The Pentagon created these identifiers years ago but did not use them, making them vulnerable to exploitation by hackers who may have come up with a mechanism to identify and use these addresses in their attacks.

Kentik, a network operator, has learned that the Department of Defense has given Florida-based global resource systems global resource systems global resource systems to control nearly 175 million Pentagon IP addresses.

Pentagon Director of Defense Digital Service Brett Goldstein told The Washington Post that the move was part of a « test » to study and prevent the unauthorized use of army IP addresses.

Goldstein said the move will also help identify « potential vulnerabilities » as part of efforts to defend against cyber intrusions by global enemies, who constantly infiltrate U.S. networks and sometimes work through unused Internet addresses.

Pentagon Director of Defense Digital Service Brett Goldstein told The Washington Post that the move was part of a « test » to study and prevent the unauthorized use of army IP addresses.

Goldstein said the move will also help identify « potential vulnerabilities » as part of efforts to defend against cyber intrusions by global enemies, who constantly infiltrate U.S. networks and sometimes work through unused Internet addresses.

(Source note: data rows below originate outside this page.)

import Mathlib
import Summits.CriticalPhenomena.CardyFormulaZ2.Theses.CardyFlipRusso
import Summits.CriticalPhenomena.CardyFormulaZ2.Theorems.CardyFlipRussoSquareFromVoronoiHubDefs
import Summits.CriticalPhenomena.CardyFormulaZ2.Theorems.CardyFlipRussoSquareFromVoronoiHubSmallCellsPart3
import Summits.CriticalPhenomena.CardyFormulaZ2.Theorems.CardyFlipRussoSquareFromVoronoiHubSmallCellsPart4
import Literature.Probability.Percolation.VoronoiCrossing
import Literature.Probability.Percolation.SitePercolationMeasure
import Literature.Analysis.FunctionSpaces.PoissonPointProcess
import Literature.Analysis.FunctionSpaces.PoissonMecke
import Literature.Analysis.FunctionSpaces.PoissonPointProcessUniqueness

/-!
# Stub `stub_smallCells` (K0) — line `Sketch`, crux `SquareFromVoronoiHub` (stmt-CriticalPhenomena-6434)

**K0 — cells of scale `δ²` ARE site percolation.** For Poisson nuclei `PB`, `PW` of Lebesgue
intensity on `ℂ` and every conformal rectangle `R`, the crude `G_s(δ)` crossing probability of the
Voronoi-block colouring at cell scale `s = δ²` (`blockCrossingProb PB PW R δ (δ²)`, objects of
`Theorems/CardyFlipRussoSquareFromVoronoiHubDefs.lean`) and that of i.i.d. fair site percolation
on `G_s` (`siteCrossingProb R δ`) differ by `o(1)` as `δ → 0⁺` (`stub_smallCells`, stated verbatim
as registered in the skeleton `Cruxes/SquareFromVoronoiHub/Lines/Sketch.lean`).

Proof (Bollobás–Riordan 2006, Ch. 8 §8.3 flavour, fully elementary).  `PB = PW =: P` by Rényi
uniqueness.  Fix `δ ∈ (0, 1]`.  The window `W_δ = {y | δ z(y) ∈ Ω}` is finite, `|W_δ| ≤ 98 ρ²/δ²`
(`Ω ⊆ B(0, ρ)`), and the crude crossing event is determined by the sites of `W_δ` (Part 4,
`crudeCrossing_determinedBy`).  Around the microscopic position `δ z(y)/δ²` of each window site put
`N` annuli of total radius `1/(4δ)`; distinct sites of `G_s` are `≥ 1/2` apart (Part 4,
`half_le_dist_zGs`), so all these cells are pairwise disjoint and (Part 2) the count vectors of
different sites are
independent under `P ⊗ P`.  For a colour pattern `y` on `W_δ` let `G y` be the event that every
site's count vector is black-forcing (resp. white-forcing) according to `y`, and both
configurations are non-empty (a co-null condition); on `G y` the block colouring agrees with `y`
(Part 3, colour forcing), and `P ⊗ P (G y) = ∏ (fair-site probabilities) ≥ (q/2)^{|W_δ|}` with
`q = 1 - 2 e^{-2V}`, `V = π/(16 δ²)`, once `N ≥ 2 V² e^{2V}` (Part 3, fairness bound).  The TV lemma
of Part 1 gives `|block - site| ≤ 1 - q^{|W_δ|} ≤ 2 |W_δ| e^{-2V} ≤ 196 ρ² δ⁻² e^{-π/(8δ²)} → 0`.
-/

noncomputable section

open scoped Topology MeasureTheory ENNReal Pointwise
open Filter Set MeasureTheory ProbabilityTheory

namespace Summit.CriticalPhenomena.CardyFormulaZ2.Cruxes.SquareFromVoronoiHub.VoronoiBlocks.SmallCells

open Literature.Analysis.FunctionSpaces (PointConfig IsPoissonPointProcess)
open Literature.Probability.RandomPlanarGeometry (ConformalRectangle cardyFunction)
open Literature.Probability.Percolation (SiteConfig sitePercolation siteConnIn half blackRegion
  voronoiCrossing DeterminedBy determinedBy_iff siteOpenGraph_adj)

/-! ### The estimate at a fixed mesh -/

/-- **K0 at a fixed mesh.** For `P` Poisson of Lebesgue intensity, `Ω ⊆ B(0, ρ)` with `ρ ≥ 1` and
`0 < δ ≤ 1`:  `|blockCrossingProb P P R δ δ² - siteCrossingProb R δ| ≤ 196 ρ² δ⁻² e^{-π/(8δ²)}`.
(Bollobás–Riordan 2006, Ch. 8 §8.3 flavour: TV comparison of the block colouring of the finite
window with fair site percolation via disjoint annuli, independence of Poisson counts, and the
black/white symmetry.) [folklore] -/
theorem abs_blockCrossingProb_sub_siteCrossingProb_le {P : Measure (PointConfig ℂ)}
    (hP : IsPoissonPointProcess (volume : Measure ℂ) P) (R : ConformalRectangle) {ρ : ℝ}
    (hρ : 1 ≤ ρ) (hΩ : R.carrier ⊆ Metric.ball 0 ρ) {δ : ℝ} (hδ : 0 < δ) (hδ1 : δ ≤ 1) :
    |blockCrossingProb P P R δ (δ ^ 2) - siteCrossingProb R δ| ≤
      196 * ρ ^ 2 * (δ⁻¹ ^ 2 * Real.exp (-(Real.pi / 8 * δ⁻¹ ^ 2))) := by
  classical
  haveI := hP.isProbabilityMeasure
  have hρ0 : 0 < ρ := by linarith
  have hρδ : 1 ≤ ρ / δ := (one_le_div hδ).2 (hδ1.trans hρ)
  -- the window
  set K : ℕ := ⌈ρ / δ⌉₊ + 1 with hK
  have hK1 : ρ / δ + 1 / 2 < K := by
    rw [hK]; push_cast
    linarith [Nat.le_ceil (ρ / δ)]
  have hK2 : (K : ℝ) ≤ ρ / δ + 2 := by
    rw [hK]; push_cast
    linarith [Nat.ceil_lt_add_one (by positivity : (0 : ℝ) ≤ ρ / δ)]
  set box : Finset (ℤ × ℤ) := Finset.Icc (-(K : ℤ)) K ×ˢ Finset.Icc (-(K : ℤ)) K with hbox
  have hWsub := window_subset hδ K hK1 hΩ
  have hWfin : {y : (ℤ × ℤ) ⊕ (ℤ × ℤ) | (δ : ℂ) * zGs y ∈ R.carrier}.Finite :=
    (Finset.finite_toSet _).subset hWsub
  set F := hWfin.toFinset with hFdef
  have hF : (↑F : Set ((ℤ × ℤ) ⊕ (ℤ × ℤ))) = {y | (δ : ℂ) * zGs y ∈ R.carrier} :=
    hWfin.coe_toFinset
  set n := F.card with hn
  have hnle : (n : ℝ) ≤ 98 * ρ ^ 2 * δ⁻¹ ^ 2 := by
    have h1 : n ≤ (box.disjSum box).card := by
      refine Finset.card_le_card (Finset.coe_subset.1 ?_)
      rw [hF]; exact hWsub
    have h2 : (n : ℝ) ≤ 2 * (2 * K + 1) ^ 2 := by
      rw [← card_box_disjSum K]; exact_mod_cast h1
    have h3 : (2 * (K : ℝ) + 1) ≤ 7 * (ρ / δ) := by linarith
    have h4 : (2 * (K : ℝ) + 1) ^ 2 ≤ (7 * (ρ / δ)) ^ 2 :=
      pow_le_pow_left₀ (by positivity) h3 2
    calc (n : ℝ) ≤ 2 * (2 * K + 1) ^ 2 := h2
      _ ≤ 2 * (7 * (ρ / δ)) ^ 2 := by linarith
      _ = 98 * ρ ^ 2 * δ⁻¹ ^ 2 := by rw [div_eq_mul_inv]; ring
  -- the scales
  have hs0 : (0 : ℝ) < δ ^ 2 := by positivity
  set Vv : ℝ := Real.pi / 16 * δ⁻¹ ^ 2 with hVv
  have hVv0 : 0 < Vv := by positivity
  set N : ℕ := ⌈2 * Vv ^ 2 * Real.exp (2 * Vv)⌉₊ + 1 with hN
  have hN0 : 0 < N := Nat.succ_pos _
  have hN0' : (0 : ℝ) < N := by exact_mod_cast hN0
  set w : ℝ := δ⁻¹ / 4 / N with hw
  have hw0 : 0 < w := by positivity
  have hNw : (N : ℝ) * w = δ⁻¹ / 4 := by rw [hw]; field_simp
  have hV : Real.pi * ((N : ℝ) * w) ^ 2 = Vv := by rw [hNw, hVv]; ring
  -- sites, positions, cells
  set p : ↥F → ℂ := fun i => (δ : ℂ) * zGs (i : (ℤ × ℤ) ⊕ (ℤ × ℤ)) with hp
  set x : ↥F → ℂ := fun i => p i / ((δ ^ 2 : ℝ) : ℂ) with hx
  have hxp : ∀ i, x i = p i / ((δ ^ 2 : ℝ) : ℂ) := fun i => rfl
  -- all the cells are pairwise disjoint
  have hd : Pairwise (Function.onFun Disjoint fun j : ↥F × Fin N => cells x w N j.1 j.2) := by
    intro j j' hjj'
    by_cases hi : j.1 = j'.1
    · have hk : (j.2 : ℕ) ≠ j'.2 := fun h => hjj' (Prod.ext hi (Fin.ext h))
      change Disjoint (shell (x j.1) w j.2) (shell (x j'.1) w j'.2)
      rw [hi]
      exact disjoint_shell _ hw0 hk
    · have hne : (j.1 : (ℤ × ℤ) ⊕ (ℤ × ℤ)) ≠ j'.1 := fun h => hi (Subtype.ext h)
      have h1 := half_le_dist_zGs hne
      have h2 : dist (x j.1) (x j'.1) =
          dist (zGs (j.1 : (ℤ × ℤ) ⊕ (ℤ × ℤ))) (zGs (j'.1 : (ℤ × ℤ) ⊕ (ℤ × ℤ))) / δ :=
        dist_div_scale hδ _ _
      have hdist : 2 * ((N : ℝ) * w) ≤ dist (x j.1) (x j'.1) := by
        rw [h2, hNw, le_div_iff₀ hδ]
        have : 2 * (δ⁻¹ / 4) * δ = 1 / 2 := by field_simp; ring
        rw [this]; exact h1
      exact disjoint_shell_of_le_dist hw0.le j.2.2 j'.2.2 hdist
  have hA : ∀ (i : ↥F) (k : Fin N), MeasurableSet (cells x w N i k) := measurableSet_cells x w N
  have hfin : ∀ (i : ↥F) (k : Fin N), volume (cells x w N i k) ≠ ∞ := fun i k =>
    volume_shell_ne_top _ _ _
  -- the events `G y`
  set B : (↥F → Prop) → ↥F → Set (Fin N ⊕ Fin N → ℕ∞) :=
    fun y i => {v | (y i → v ∈ Bblack N) ∧ (¬ y i → v ∈ Bwhite N)} with hB
  set NE : Set (PointConfig ℂ × PointConfig ℂ) :=
    {c | c.1.count Set.univ ≠ 0 ∧ c.2.count Set.univ ≠ 0} with hNE
  have hNEm : MeasurableSet NE := by
    have h0 : MeasurableSet {m : ℕ∞ | m ≠ 0} := (Set.to_countable _).measurableSet
    exact (((PointConfig.measurable_count MeasurableSet.univ).comp measurable_fst) h0).inter
      (((PointConfig.measurable_count MeasurableSet.univ).comp measurable_snd) h0)
  set G : (↥F → Prop) → Set (PointConfig ℂ × PointConfig ℂ) :=
    fun y => (⋂ i, siteCounts (cells x w N) i ⁻¹' B y i) ∩ NE with hG
  -- the fairness parameter
  set q' : ℝ := 1 - 2 * Real.exp (-2 * Vv) with hq'
  set q : ℝ := max 0 q' with hq
  have hq0 : 0 ≤ q := le_max_left _ _
  have hq1 : q ≤ 1 := max_le zero_le_one (by have := Real.exp_pos (-2 * Vv); linarith)
  have hNge : 2 * Vv ^ 2 * Real.exp (2 * Vv) ≤ N := by
    rw [hN]; push_cast
    exact (Nat.le_ceil _).trans (le_add_of_nonneg_right zero_le_one)
  have htie : 2 * Vv ^ 2 / N ≤ Real.exp (-2 * Vv) := by
    rw [div_le_iff₀ hN0']
    have e : 2 * Vv ^ 2 = (2 * Vv ^ 2 * Real.exp (2 * Vv)) * Real.exp (-2 * Vv) := by
      rw [mul_assoc, ← Real.exp_add]; ring_nf; simp
    rw [e, mul_comm (Real.exp (-2 * Vv)) (N : ℝ)]
    exact mul_le_mul_of_nonneg_right hNge (Real.exp_nonneg _)
  -- measurability of `G y`
  have hGm : ∀ y, MeasurableSet (G y) := fun y =>
    (MeasurableSet.iInter fun i => measurableSet_siteCounts_preimage hA i _).inter hNEm
  -- on `G y` the block colouring agrees with `y`
  have hGX : ∀ y, ∀ c ∈ G y, ∀ i : ↥F, ((i : (ℤ × ℤ) ⊕ (ℤ × ℤ)) ∈ blockConfig δ (δ ^ 2) c ↔ y i) := by
    intro y c hc i
    have hci : siteCounts (cells x w N) i c ∈ B y i := Set.mem_iInter.1 hc.1 i
    have hne1 : (c.1 : Set ℂ).Nonempty := by
      obtain ⟨z, hz, -⟩ := (count_ne_zero_iff c.1 _).1 hc.2.1
      exact ⟨z, hz⟩
    have hne2 : (c.2 : Set ℂ).Nonempty := by
      obtain ⟨z, hz, -⟩ := (count_ne_zero_iff c.2 _).1 hc.2.2
      exact ⟨z, hz⟩
    rw [mem_blockConfig_iff]
    by_cases hy : y i
    · simp only [hy, iff_true]
      exact infDist_le_of_mem_Bblack hs0 hw0 p hxp i c hne2 (hci.1 hy)
    · simp only [hy, iff_false, not_le]
      exact infDist_lt_of_mem_Bwhite hs0 hw0 p hxp i c hne1 (hci.2 hy)
  -- `P ⊗ P (G y) ≥ (q/2)^n`
  have hGge : ∀ y, (q / 2) ^ n ≤ (P.prod P).real (G y) := by
    intro y
    have hconull : (P.prod P).real (G y) =
        (P.prod P).real (⋂ i, siteCounts (cells x w N) i ⁻¹' B y i) := by
      simp only [hG, measureReal_def, hNE, prod_measure_inter_nonempty hP hP]
    rw [hconull, prod_measureReal_iInter_siteCounts hP hP hA hd hfin (B y)]
    have hfac : ∀ i, q / 2 ≤ (P.prod P).real (siteCounts (cells x w N) i ⁻¹' B y i) := by
      intro i
      have key : (1 - Real.exp (-2 * (Real.pi * ((N : ℝ) * w) ^ 2)) -
          2 * (Real.pi * ((N : ℝ) * w) ^ 2) ^ 2 / N) / 2 ≤
          (P.prod P).real (siteCounts (cells x w N) i ⁻¹' B y i) := by
        by_cases hy : y i
        · have hBi : B y i = Bblack N := by
            ext v; simp [hB, hy]
          rw [hBi]
          exact half_le_measureReal_Bblack hP hw0 i
        · have hBi : B y i = Bwhite N := by
            ext v; simp [hB, hy]
          rw [hBi]
          exact half_le_measureReal_Bwhite hP hw0 i
      rw [hV] at key
      have hq'le : q' / 2 ≤ (P.prod P).real (siteCounts (cells x w N) i ⁻¹' B y i) := by
        rw [hq']; linarith
      rcases le_total 0 q' with h0 | h0
      · rw [hq, max_eq_right h0]; exact hq'le
      · rw [hq, max_eq_left h0, zero_div]; exact measureReal_nonneg
    calc (q / 2) ^ n = ∏ _i : ↥F, q / 2 := by
          rw [Finset.prod_const, Finset.card_univ, Fintype.card_coe]
      _ ≤ ∏ i, (P.prod P).real (siteCounts (cells x w N) i ⁻¹' B y i) :=
          Finset.prod_le_prod (fun i _ => by positivity) (fun i _ => hfac i)
  -- the TV lemma
  have hTV := abs_real_sub_sitePercolation_half_le (P.prod P) (blockConfig δ (δ ^ 2)) F
    (crudeCrossing_determinedBy R δ hF) G hGm hGX hq0 hq1 hGge
  -- numerics
  have hpow : 1 - q ^ n ≤ n * (1 - q) := by
    have h := one_add_mul_le_pow (a := q - 1) (by linarith) n
    rw [add_sub_cancel] at h
    linarith
  have h1q : 1 - q ≤ 2 * Real.exp (-2 * Vv) := by
    have : q' ≤ q := le_max_right _ _
    rw [hq'] at this
    linarith
  have hexp : Real.exp (-2 * Vv) = Real.exp (-(Real.pi / 8 * δ⁻¹ ^ 2)) := by
    congr 1; rw [hVv]; ring
  calc |blockCrossingProb P P R δ (δ ^ 2) - siteCrossingProb R δ| ≤ 1 - q ^ n := hTV
    _ ≤ n * (1 - q) := hpow
    _ ≤ (98 * ρ ^ 2 * δ⁻¹ ^ 2) * (2 * Real.exp (-2 * Vv)) :=
        mul_le_mul hnle h1q (by linarith) (by positivity)
    _ = 196 * ρ ^ 2 * (δ⁻¹ ^ 2 * Real.exp (-(Real.pi / 8 * δ⁻¹ ^ 2))) := by rw [hexp]; ring

/-! ### The stub -/

/-- **K0 — cells of scale `δ²` ARE site percolation** (stub `stub_smallCells` of the line `Sketch`
for the crux `SquareFromVoronoiHub`, card `voronoi-blocks-on-fixed-gs`): for Poisson nuclei of
Lebesgue intensity and every conformal rectangle, the crude `G_s(δ)` crossing probabilities of the
Voronoi-block colouring at cell scale `δ²` and of fair site percolation differ by `o(1)` as
`δ → 0⁺` — quantitatively by `≤ 196 ρ² δ⁻² e^{-π/(8δ²)}` (`Ω ⊆ B(0,ρ)`), after identifying the two
Poisson laws by Rényi uniqueness.  (Bollobás–Riordan 2006, Ch. 8 §8.3 flavour.) [folklore] -/
theorem stub_smallCells :
  ∀ (PB PW : Measure (PointConfig ℂ)),
    IsPoissonPointProcess (volume : Measure ℂ) PB → IsPoissonPointProcess (volume : Measure ℂ) PW →
    ∀ R : ConformalRectangle,
      Tendsto (fun δ : ℝ => blockCrossingProb PB PW R δ (δ ^ 2) - siteCrossingProb R δ)
        (𝓝[>] 0) (𝓝 0) := by
  intro PB PW hB hW R
  obtain rfl : PB = PW := IsPoissonPointProcess.unique_holds hB hW
  obtain ⟨ρ₀, hρ₀⟩ := R.isBounded.subset_ball 0
  set ρ := max ρ₀ 1 with hρ
  have hρ1 : 1 ≤ ρ := le_max_right _ _
  have hΩ : R.carrier ⊆ Metric.ball 0 ρ := hρ₀.trans (Metric.ball_subset_ball (le_max_left _ _))
  have hc : (0 : ℝ) < Real.pi / 8 := by positivity
  have hlim : Tendsto (fun δ : ℝ => 196 * ρ ^ 2 * (δ⁻¹ ^ 2 * Real.exp (-(Real.pi / 8 * δ⁻¹ ^ 2))))
      (𝓝[>] 0) (𝓝 0) := by
    have h1 : Tendsto (fun t : ℝ => t ^ 1 * Real.exp (-t)) atTop (𝓝 0) :=
      Real.tendsto_pow_mul_exp_neg_atTop_nhds_zero 1
    have h2 : Tendsto (fun δ : ℝ => Real.pi / 8 * δ⁻¹ ^ 2) (𝓝[>] 0) atTop :=
      Tendsto.const_mul_atTop hc ((tendsto_pow_atTop two_ne_zero).comp tendsto_inv_nhdsGT_zero)
    have h3 := (h1.comp h2).const_mul (196 * ρ ^ 2 * (Real.pi / 8)⁻¹)
    rw [mul_zero] at h3
    refine h3.congr fun δ => ?_
    have e : (Real.pi / 8)⁻¹ * (Real.pi / 8 * δ⁻¹ ^ 2) = δ⁻¹ ^ 2 := inv_mul_cancel_left₀ hc.ne' _
    simp only [Function.comp, pow_one]
    rw [show 196 * ρ ^ 2 * (Real.pi / 8)⁻¹ * (Real.pi / 8 * δ⁻¹ ^ 2 *
        Real.exp (-(Real.pi / 8 * δ⁻¹ ^ 2))) = 196 * ρ ^ 2 * (((Real.pi / 8)⁻¹ *
        (Real.pi / 8 * δ⁻¹ ^ 2)) * Real.exp (-(Real.pi / 8 * δ⁻¹ ^ 2))) by ring, e]
  refine squeeze_zero_norm' ?_ hlim
  filter_upwards [Ioo_mem_nhdsGT (zero_lt_one' ℝ)] with δ hδ
  rw [Real.norm_eq_abs]
  exact abs_blockCrossingProb_sub_siteCrossingProb_le hB R hρ1 hΩ hδ.1 hδ.2.le

end Summit.CriticalPhenomena.CardyFormulaZ2.Cruxes.SquareFromVoronoiHub.VoronoiBlocks.SmallCells

namespace Summit.CriticalPhenomena.CardyFormulaZ2.Cruxes.SquareFromVoronoiHub.VoronoiBlocks

open Literature.Analysis.FunctionSpaces (PointConfig IsPoissonPointProcess)
open Literature.Probability.RandomPlanarGeometry (ConformalRectangle)

/-- **`stub_smallCells` in the skeleton's namespace** (K0 of the line `Sketch`, crux
`SquareFromVoronoiHub`, stmt-CriticalPhenomena-6434): verbatim the registered signature, over the
objects of `CardyFlipRussoSquareFromVoronoiHubDefs`. [folklore] -/
theorem stub_smallCells :
  ∀ (PB PW : Measure (PointConfig ℂ)),
    IsPoissonPointProcess (volume : Measure ℂ) PB → IsPoissonPointProcess (volume : Measure ℂ) PW →
    ∀ R : ConformalRectangle,
      Tendsto (fun δ : ℝ => blockCrossingProb PB PW R δ (δ ^ 2) - siteCrossingProb R δ)
        (𝓝[>] 0) (𝓝 0) :=
  SmallCells.stub_smallCells

end Summit.CriticalPhenomena.CardyFormulaZ2.Cruxes.SquareFromVoronoiHub.VoronoiBlocks

end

However, it is not clear exactly what officials hope to achieve, and the very company that runs the process is shrouded in mystery. It appeared in September 2020 and has no public website.

Doug Madori, Director of Internet Analysis at Kentick, said the flow of data to IP addresses could help the military gather information about cyber threats.

Whatever the reason, it can be an important step. The military may use the passage of so much through its addresses to prevent hostile governments or cyber criminals from hijacking inactive IP addresses.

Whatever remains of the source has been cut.